The shrimp Nematocarcinus lanceopes Bate, 1888 [1] is well-known from the deep sea around Antarctica, the sub-Antarctic islands and the adjacent deep-sea basins of the Southern Ocean [2]. It has a wide vertical distribution from the Antarctic continental slope down to the Southern Ocean abyssal plains at depths of 4,000 m [3]. Previous work using mitochondrial and nuclear sequence data provided clear evidence for a single homogeneous circum-Antarctic N. lanceopes population [4]. These findings were also supported by species distribution modeling data, showing a large connected habitat around the Antarctic continent and the sub-Antarctic islands [5]. Currently, the Antarctic continent faces in some areas dramatic and most rapid effects of climate change, e.g. atmosphere and ocean warming at the Antarctic Peninsula and in part the sub-Antarctic regions [6]. However, other regions appear quite stable, e.g. eastern Antarctica and the surrounding deep-sea basins [6, 7]. The increase in temperature leads to strong declines in winter sea ice extent in the Southern Atlantic and is regarded as a likely cause for the observed dramatic population decline in Antarctic krill populations (see [8]).
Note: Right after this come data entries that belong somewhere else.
/-!
# Calegari 2005, Theorem 3.4: `ζ₃(3) ∉ ℚ` — PROVED (discharge of the named fact `PAdicZetaValues.calegari2005_theorem34`)
# by Lai's Volkenborn method transposed to `p = 3`

Topic `Literature/NumberTheory/Irrationality/Calegari2005ThreeAdic`.  Sources: F. Calegari, *Irrationality of certain
`p`-adic periods for small `p`*, IMRN 2005:20 (2005) 1235–1249 = arXiv:math/0408214 [Calegari2005], Theorem 3.4 («If
`p = 3` then `ζ_p(3) ∉ ℚ`»; held text `paper:arxiv-math_0408214`); F. Beukers, *Irrationality of some p-adic L-values*,
Acta Math. Sin. (Engl. Ser.) 24 (2008) 663–686 = arXiv:math/0603277 [Beukers2008], Corollary 23 («`ζ₃(3)` is
irrational») and Proposition 10 (`T₃(⅓) = 27ζ₃(3)`-type evaluation); L. Lai, arXiv:2304.00816 [Lai2025TwoAdicZeta], §7
(proof of Theorem 1.3, `p = 2`).  ROAD (HONEST LABEL — an ADAPTATION, not a printed proof): neither Calegari's proof
(overconvergent `3`-adic modular forms) nor Beukers' (Padé approximation with the arithmetic Proposition 3) is
formalised; the tree transposes Lai's elementary `2`-adic Volkenborn argument [Lai2025TwoAdicZeta, §3–§7 at `s = 0`] to
`p = 3` (files `RationalFunctionB.lean`, `LinearFormsT.lean`, `ThreeAdicValuation.lean` of this folder), the only new
ingredient being the odd-`p` second-order form of Lai's congruence (2.3) (`PAdicZetaValues/VolkenbornSecondDifference.lean`).
PROOF FILE (theorems only; no definition, no named fact); net debt −1.

## The argument ([Lai2025TwoAdicZeta, §7] transposed)

`d_n³T_n = d_n³σ_{n,0} + 27d_n³σ_{n,2}·ζ₃(3)` is an integer linear form in `1, ζ₃(3)` (`LinearFormsT.T_eq`,
`exists_int_lcm_pow_mul_sigma0`, `exists_int_sigma2`); along `n = 3^m − 1` it is nonzero
(`ThreeAdicValuation.T_pow_three_sub_one_ne_zero`) and
`max(|d_n³σ_{n,0}|, 27|d_n³σ_{n,2}|)·‖d_n³T_n‖₃ ≤ d_n³·(n+1)²(72n+72)3^{3n} · 3^{3m−6n−1} ≤ e^{(3.05 − 3 log 3 + o(1))n} → 0`
(`d_n³ ≤ e^{3.05n}` by the tree's PNT bound, `3^{3m} = (n+1)³`, `3 log 3 > 3.15`); the tree's Lemma 2.1
(`PAdicZetaValues.exists_isIrrational_of_linearForms`) then says that one of `1, ζ₃(3)` is irrational.

Cell zeta5-irr / pub-zeta5 (HONEST FRAMING: systematic search; no irrationality claim unless kernel-certified): this is
the kernel-certified `3`-ADIC statement `ζ₃(3) ∉ ℚ` (Calegari 2005); it says nothing about the real number `ζ(5)`, nor
about `ζ(3) ∈ ℝ` (Apéry).
-/

noncomputable section

open Finset Filter Topology
open Literature.NumberTheory.LocalFields
open Literature.NumberTheory.Transcendental
open Literature.NumberTheory.Irrationality.PAdicZetaValues
open scoped Nat

namespace Literature.NumberTheory.Irrationality.Calegari2005ThreeAdic

/-! ## §1. The integer linear forms `d_n³σ_{n,0} + 27d_n³σ_{n,2}·ζ₃(3) = d_n³T_n` -/

/-- `27·d_n³σ_{n,2} ∈ ℤ`. [cite: Lai2025TwoAdicZeta, Lemma 4.5 and §7 (proof of Thm 1.3: "integer coefficients") — transposed to p = 3] -/
theorem exists_int_lcm_pow_mul_sigma2 (n : ℕ) : ∃ z : ℤ, 27 * ((Nat.lcmUpto n : ℚ) ^ 3 * sigma2 n) = z := by
  obtain ⟨z, hz⟩ := exists_int_sigma2 n
  exact ⟨27 * (Nat.lcmUpto n : ℤ) ^ 3 * z, by rw [hz]; push_cast; ring⟩

/-- **The linear form**: `d_n³σ_{n,0} + 27d_n³σ_{n,2}·ζ₃(3) = d_n³·T_n` in `ℚ₃`.
[cite: Lai2025TwoAdicZeta, §7 (proof of Thm 1.3, first sentence) with Lemma 3.3 — transposed to p = 3] -/
theorem linearForm_eq (n : ℕ) :
    (((Nat.lcmUpto n : ℚ) ^ 3 * sigma0 n : ℚ) : ℚ_[3]) +
        ((27 * ((Nat.lcmUpto n : ℚ) ^ 3 * sigma2 n) : ℚ) : ℚ_[3]) * padicZetaValue 3 3 =
      ((Nat.lcmUpto n : ℚ) : ℚ_[3]) ^ 3 * T n := by
  rw [T_eq]
  push_cast
  ring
The decline of this ecological key species has severe impacts on other animals in the Southern Ocean ecosystem that rely on this food source [9]. The consequences of this drastically changing environment on most, in particular benthic deep-sea organisms, are largely unknown and difficult to assess by direct observations. However, the expected responses of species and communities to climate change are critically important for conservation plans and therefore analyses of population processes such as gene flow, local adaptation and loss of genetic diversity are of particular interest (see the Convention on the Conservation of Antarctic Marine Living Resources). The reported microsatellite markers allow monitoring the genetic composition of populations, and identifying declines in genetic diversity. Further they enable the identification of genotypes with selective advantages in regions with increased warming or higher rates of primary production [10].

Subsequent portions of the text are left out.